Tuesday, May 10, 2011

Back to bed rest.

I'm starting to feel sorry for myself...I hate doing that. It's weak, not to mention obnoxious...people don't want to hear other people whine...right? But I'm doing it anyway.

I thought I was in the clear, my ultrasound looked great last week showing drastic improvements. My bleeding even stopped. I had high hopes for this week. Yes, I had planned on still taking it easy, but that the fact I could starting living again, being a part of the family...not just on the sidelines was exciting!

Well, I'm back to bed rest today. Bleeding returned yesterday afternoon...I'm devastated. What does this mean?! I hate not having immediate answers! What did I do to bring this on again? Did I go up the stairs one too many times yesterday thinking I was all better? Was it from tripping on the computer cord over the weekend? I sneezed a few times yesterday...was it from that?! I kid you not...I'm questioning everything I did now! Every time I may have jostled my body a little too much I think, "Did that cause me to bleed again?". I am just one big basketcase!

Okay, enough whining. Enough of feeling sorry for myself. Time to focus on getting better...again. I NEED to protect this little one.

Goodness, it seems like I've been pregnant forever, and I'm not even 3 months yet!!


1 comment:

  1. Kelly, I was thinking about you all night last night, and I am so sorry that you're on bed rest! I just wanted to offer you a different point of view, in case it helps.

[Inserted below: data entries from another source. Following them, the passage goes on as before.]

import Summits.BirchSwinnertonDyer.BirchSwinnertonDyer.Theorems.KatoDescentTamePotSupersingularCartanMuRoadRealDoorsTprime
import Summits.BirchSwinnertonDyer.BirchSwinnertonDyer.Theorems.PrintX8SmallImageTotallyRamified
import Summits.BirchSwinnertonDyer.BirchSwinnertonDyer.Theorems.AdditiveBranchIMCGordTwoRankOneSmallImageDickson
import HarnessLib

/-!
# KT `TameCoatesSujathaResidue` (stmt-19916; U₀-ns node 19202 → parent 19982) — Fukuda's index `n₀ = 0` for the
# cyclotomic `ℤ_p`-tower of ANY subfield of a normal number field of automorphism order prime to `p` (e.g. the
# maximal real subfield `ℚ(P) = ℚ(W[3])^c` of a Cartan row), and the `hram`-FREE FUKUDA doors at `p = 3` on (t′)
# (cell `bsd-potss`, seat `bsd-potss-k8t-c4` g19; route-free; `--supports stmt-BirchSwinnertonDyer-19982 --as helper`;
# closes nothing)

HONEST FRAMING. THEOREMS ONLY (no definition, no named fact, no `sorry`). Nothing is booked; items 19916 / 19202 /
19982 stay OPEN at class level; (A), Conjecture A and BSD are proved for NO curve here.

WHY. The cell's Fukuda doors (`Literature/…/FineSelmerMuRoadDoors` Doors 2/3, k9-c4 g19's `UnitIndexMuDoors.…FukudaAt`, the X8
doors) carry Fukuda's STANDING INDEX HYPOTHESIS `hram : ∀ κE cyclotomic, TotallyRamifiedFrom κE 0` on the field whose class
numbers are read. `Theorems/PrintX8SmallImageTotallyRamified` (cell bsd-print-x8) PROVES it for a number field that is itself
NORMAL over `ℚ` with automorphism group of exponent prime to `p` (its §1 needs `[Normal F K]`); the per-row Fukuda records of
this cell, however, read class numbers on the NON-normal maximal real subfield `ℚ(P) = ℚ(W[3])^c` (degree `4` on `3Ns`, `8` on
`3Nn` rows), where `hram` stayed DISPLAYED (certified by PARI). §1 removes the normality assumption: if `K` embeds over `ℚ`
into a normal `L ⊆ ℚ̄` whose automorphism group has exponent dividing `d`, `p ∤ d`, then every `g^d` (`g ∈ Γ_ℚ`) lies in
`res(Γ_K)` (the range embedding `e(K)` lies in `L` — every `ℚ̄`-root of the minimal polynomial of an element of `L` lies in
`L` — and `g^d` fixes `L` pointwise), so X8's §2 applies verbatim. With Serre's Prop. 15 in the tree's PROVED form
`SmallImageDickson.not_dvd_card_aut_divisionField` this gives: for `W[p]` irreducible with `ρ̄_{W,p}` not onto, EVERY
intermediate field of `ℚ(W[p])/ℚ` has Fukuda index `0` for its cyclotomic `ℤ_p`-tower. §2: a split-Cartan-normaliser image
is not surjective (twin of the tree's non-split lemma). §3: the `hram`-FREE Fukuda doors at `p = 3` — (A) at `(W, 3)` (any
curve) and U₀ `MissingUpperBoundAt W 3` on an irreducible rank-`0` (t′) row, `3Ns` / `3Nn`, Thm. 1 (1) (`e_{n+1} = e_n` on `ℚ(P)`)
or Thm. 1 (2) (`rank_{n+1} = rank_n`) at ANY pair of consecutive layers; displayed: the named facts, the image predicate, `W[3]`
irreducible, a complex conjugation, ONE integer equality — NO `hram`. KT use: the 19 `3Nn` U₀-ns rows graded FUKUDA-L(0,1) by
conjA-anchor g8 (a SECOND road beside their unit-twist records); K9 use: k9-c4 g19's FukudaAt records become `hram`-free.
[cite: Fukuda1994, Thm. 1 (1), (2), p. 264 (the index `n₀`)] [cite: Washington1997, §13.1, Prop. 13.2]
[cite: Serre1972, §2.4 Prop. 15; §2.2] [cite: CoatesSujatha2005, Thm. 3.4 (§3)]
[cite: Kato2004Asterisque, Thm. 14.5 (3) (p. 236), Thm. 12.5 (3) (p. 222)] [cite: NeukirchANT1999, Ch. IV §1]
-/

set_option linter.dupNamespace false
set_option autoImplicit false

noncomputable section

open scoped Classical NumberField
open Field IntermediateField WeierstrassCurve IsDedekindDomain Polynomial
  Literature.NumberTheory.EllipticCurves Literature.NumberTheory.EllipticCurves.Rank1Residual
  Literature.NumberTheory.EllipticCurves.Rank1Residual.Typed
  Literature.NumberTheory.GaloisRepresentations Literature.NumberTheory.SerreUniformity
  Literature.NumberTheory.IwasawaTheory
  Summit.BirchSwinnertonDyer.Rank1Residual Summit.BirchSwinnertonDyer.Rank1Residual.Additive
  Summit.BirchSwinnertonDyer.BirchSwinnertonDyer.Theorems.PrintX8TotallyRamified
  Summit.BirchSwinnertonDyer.BirchSwinnertonDyer.Theorems.AdditiveBranchIMCGordTwoRankOne

namespace Summit.BirchSwinnertonDyer.BirchSwinnertonDyer.Theorems.CartanMuRoadFukudaDoorsTprime

/-! ### §1 Fukuda's index `n₀ = 0` below a normal field of automorphism order prime to `p` -/

section Galois

/-- **`d`-th powers of `Γ_F` restrict from `Γ_K` whenever `K` embeds over `F` into a NORMAL `L ⊆ F̄` whose
automorphism group has exponent dividing `d`** (no normality of `K`): for the range embedding `e : K → F̄` of
`exists_mem_range_absGaloisRestrict_iff` (`res(Γ_K) = Gal(F̄/e(K))`), each `e x` is an `F̄`-root of
`minpoly_F x = minpoly_F (φ x)`, which splits in the normal field `L`, so `e x ∈ L` (`Polynomial.image_rootSet`);
and `g^d` acts on `L` through `(g|_L)^d = 1`. Generalises `PrintX8TotallyRamified.pow_mem_range_absGaloisRestrict_of_pow_eq_one`
(the case `K = L`). [cite: NeukirchANT1999, Ch. IV §1 (restriction to a subextension)] -/
theorem pow_mem_range_absGaloisRestrict_of_algHom_normal {F : Type*} [Field F]
    (L : IntermediateField F (AlgebraicClosure F)) [Normal F L] (d : ℕ)
    (hd : ∀ s : L ≃ₐ[F] L, s ^ d = 1)
    (K : Type*) [Field K] [Algebra F K] (φ : K →ₐ[F] L) (g : absoluteGaloisGroup F) :
    g ^ d ∈ (absGaloisRestrict F K).range := by
  haveI : Algebra.IsAlgebraic F L :=
    Algebra.IsAlgebraic.of_injective (IntermediateField.val L) (RingHom.injective _)
  haveI : Algebra.IsAlgebraic F K := Algebra.IsAlgebraic.of_injective φ (RingHom.injective _)
  obtain ⟨e, he⟩ := exists_mem_range_absGaloisRestrict_iff F K
  rw [he]
  intro x
  -- `e x` is a root of `minpoly F x`, which splits in the normal field `L`
  have hint : IsIntegral F x := Algebra.IsIntegral.isIntegral x
  have hroot : e x ∈ (minpoly F x).rootSet (AlgebraicClosure F) := by
    rw [Polynomial.mem_rootSet]
    exact ⟨minpoly.ne_zero hint, by rw [Polynomial.aeval_algHom_apply, minpoly.aeval, map_zero]⟩
  have hsplit : ((minpoly F x).map (algebraMap F L)).Splits := by
    rw [← minpoly.algHom_eq φ (RingHom.injective _) x]
    exact Normal.splits inferInstance (φ x)
  rw [← hsplit.image_rootSet (IntermediateField.val L)] at hroot
  obtain ⟨y, -, hy⟩ := hroot
  rw [← hy, absoluteGaloisGroup.smul_def]
  set γ : AlgebraicClosure F ≃ₐ[F] AlgebraicClosure F := absoluteGaloisGroup.toAlgEquiv F (g ^ d) with hγ
  have h1 : γ (algebraMap L (AlgebraicClosure F) y) =
      algebraMap L (AlgebraicClosure F) (γ.restrictNormal L y) :=
    (AlgEquiv.restrictNormal_commutes γ L y).symm
  have h2 : γ.restrictNormal L = 1 := by
    rw [show γ.restrictNormal L = AlgEquiv.restrictNormalHom L γ from rfl, hγ, map_pow, map_pow]
    exact hd _
  have h3 : (algebraMap L (AlgebraicClosure F) y) = IntermediateField.val L y := rfl
  rw [← h3, h1, h2, AlgEquiv.one_apply]

/-- **Fukuda's index is `n₀ = 0` for the cyclotomic `ℤ_p`-extension of every number field `K` that embeds into a
normal `L ⊆ ℚ̄` whose automorphism group has exponent dividing `d` with `p ∤ d`**: every prime of `\bar ℤ_K`
above a finite place is unramified or totally ramified in `K_∞/K` (`TotallyRamifiedFrom κ 0`). X8's §2
(`totallyRamifiedFrom_zero_of_isCyclotomic_of_pow_mem_range`: `w ∤ p` Washington Prop. 13.2; `w ∣ p` Hensel +
total ramification of `p` in `ℚ(μ_{p^∞})`) with its hypothesis «`g^d ∈ res(Γ_K)`» supplied by
`pow_mem_range_absGaloisRestrict_of_algHom_normal`. A THEOREM (no named fact). [cite: Fukuda1994, p. 264 (the index `n₀`)]
[cite: Washington1997, §13.1 and Prop. 13.2] [cite: NeukirchANT1999, Ch. I §9 (9.4)–(9.6); Ch. II (7.13)(i)] -/
theorem totallyRamifiedFrom_zero_of_isCyclotomic_of_algHom_normal (K : Type) [Field K] [NumberField K]
    (L : IntermediateField ℚ (AlgebraicClosure ℚ)) [Normal ℚ L] (p d : ℕ) [Fact p.Prime] (hd : ¬ p ∣ d)
    (hL : ∀ s : L ≃ₐ[ℚ] L, s ^ d = 1) (φ : K →ₐ[ℚ] L) (κ : ZpExtension K p) (hκ : κ.IsCyclotomic) :
    TotallyRamifiedFrom κ 0 :=
  totallyRamifiedFrom_zero_of_isCyclotomic_of_pow_mem_range K p d hd
    (fun g => @pow_mem_range_absGaloisRestrict_of_algHom_normal ℚ _ L ‹_› d hL K _ _ φ g) κ hκ

/-- The same with `d = #Aut(L/ℚ)`: **if `K` embeds into a normal `L ⊆ ℚ̄` with `p ∤ #Aut(L/ℚ)`, the cyclotomic
`ℤ_p`-extension of `K` has Fukuda index `0`** (`s ^ #Aut = 1`). [cite: Fukuda1994, p. 264 (the index `n₀`)]
[cite: Washington1997, §13.1 and Prop. 13.2] -/
theorem totallyRamifiedFrom_zero_of_isCyclotomic_of_algHom_normal_of_not_dvd_card (K : Type) [Field K]
    [NumberField K] (L : IntermediateField ℚ (AlgebraicClosure ℚ)) [Normal ℚ L] (p : ℕ) [Fact p.Prime]
    (hd : ¬ p ∣ Nat.card (L ≃ₐ[ℚ] L)) (φ : K →ₐ[ℚ] L) (κ : ZpExtension K p) (hκ : κ.IsCyclotomic) :
    TotallyRamifiedFrom κ 0 :=
  totallyRamifiedFrom_zero_of_isCyclotomic_of_algHom_normal K L p _ hd (fun _ => pow_card_eq_one') φ κ hκ

/-- **Fukuda's index is `0` for the cyclotomic `ℤ_p`-tower of EVERY intermediate field of `ℚ(W[p])/ℚ` when `W[p]`
is irreducible and `ρ̄_{W,p}` is not onto** — e.g. the maximal real subfield `ℚ(P) = ℚ(W[3])^c` of a `3Ns` / `3Nn`
row, the field on which the cell's Fukuda records read class numbers: `ℚ(W[p])/ℚ` is Galois and
`p ∤ #Gal(ℚ(W[p])/ℚ)` by Serre's Prop. 15 (tree theorem `SmallImageDickson.not_dvd_card_aut_divisionField`).
This DISCHARGES the displayed binder `hram` of the FukudaAt doors. [cite: Serre1972, §2.4 Prop. 15]
[cite: Fukuda1994, p. 264 (the index `n₀`)] [cite: Washington1997, §13.1 and Prop. 13.2] -/
theorem totallyRamifiedFrom_zero_intermediateField_divisionField (W : WeierstrassCurve ℚ) [W.IsElliptic]
    (p : ℕ) [Fact p.Prime] (hirr : W.HasIrreducibleModPGaloisRep p)
    (hns : ¬ W.HasSurjectiveModNGaloisRep p)
    (K : haveI : NeZero p := ⟨(Fact.out : p.Prime).ne_zero⟩; IntermediateField ℚ ↥(W.divisionField p))
    (κ : ZpExtension ↥K p) (hκ : κ.IsCyclotomic) : TotallyRamifiedFrom κ 0 := by
  haveI : NeZero p := ⟨(Fact.out : p.Prime).ne_zero⟩
  haveI : FiniteDimensional ℚ (W.divisionField p) := W.finiteDimensional_divisionField p
  haveI : IsGalois ℚ (W.divisionField p) := W.isGalois_divisionField p
  haveI : NumberField ↥K := NumberField.mk
  exact totallyRamifiedFrom_zero_of_isCyclotomic_of_algHom_normal_of_not_dvd_card ↥K (W.divisionField p) p
    (SmallImageDickson.not_dvd_card_aut_divisionField W p hirr hns) (IntermediateField.val K) κ hκ

end Galois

    When I went into pre-term labor at 29 weeks with Ethan (in Massachusetts), I was put on bed rest, but I kept contracting, and I delivered at 30 weeks.

    Then I went into pre-term labor with Spencer at 31 weeks, and my doctor here in California did NOT put me on bed rest.

    I loved him. Spencer was born at 37.5 weeks.

    I asked him why he chose not to put me on bed rest, and he said, "There is no medical study in the world that says that bed rest contributes to longer gestations." Which basically means that your baby is going to be delivered at the same time, whether you're on bed rest or not.

    He said that bed rest does contribute to blood clots and depression, and while they've shown that women do check into the hospital less when they're on bed rest, the safety/life of the baby is not affected.

    I then asked him why so many doctors put women on bed rest, and he said, "It makes the doctor feel better. If your baby were to come early or have complications, they want to say that they did everything they could."

    I'm not a medical professional, but when I heard that some of your friends with the same diagnosis were not on bed rest, I thought I'd share what I learned with you and encourage you look into this a bit more.

    I'm sure you have a nice doctor who cares about you, but it might not be a bad idea to ask him for a recent medical study showing that bed rest is necessary.

    If you feel most comfortable staying on bed rest, please disregard this note. I just feel so bad that you're missing out on the spring weather and feeling discouraged, and I think it's worth looking into other opinions. Of course you care about your baby, but if sitting in bed all day isn't scientifically supported to do anything helpful, then I don't think it's worth it.

    My doctor's name is Allen Akerman (I think I spelled that right). He's in Orange County, and I think he's fabulous. If you want me to call his office and ask about the studies he quoted, I'd be more than happy to do so.

    I hope, hope, hope that your baby continues to grow and develop well, and I just want you to have the best experience possible. You are wonderful!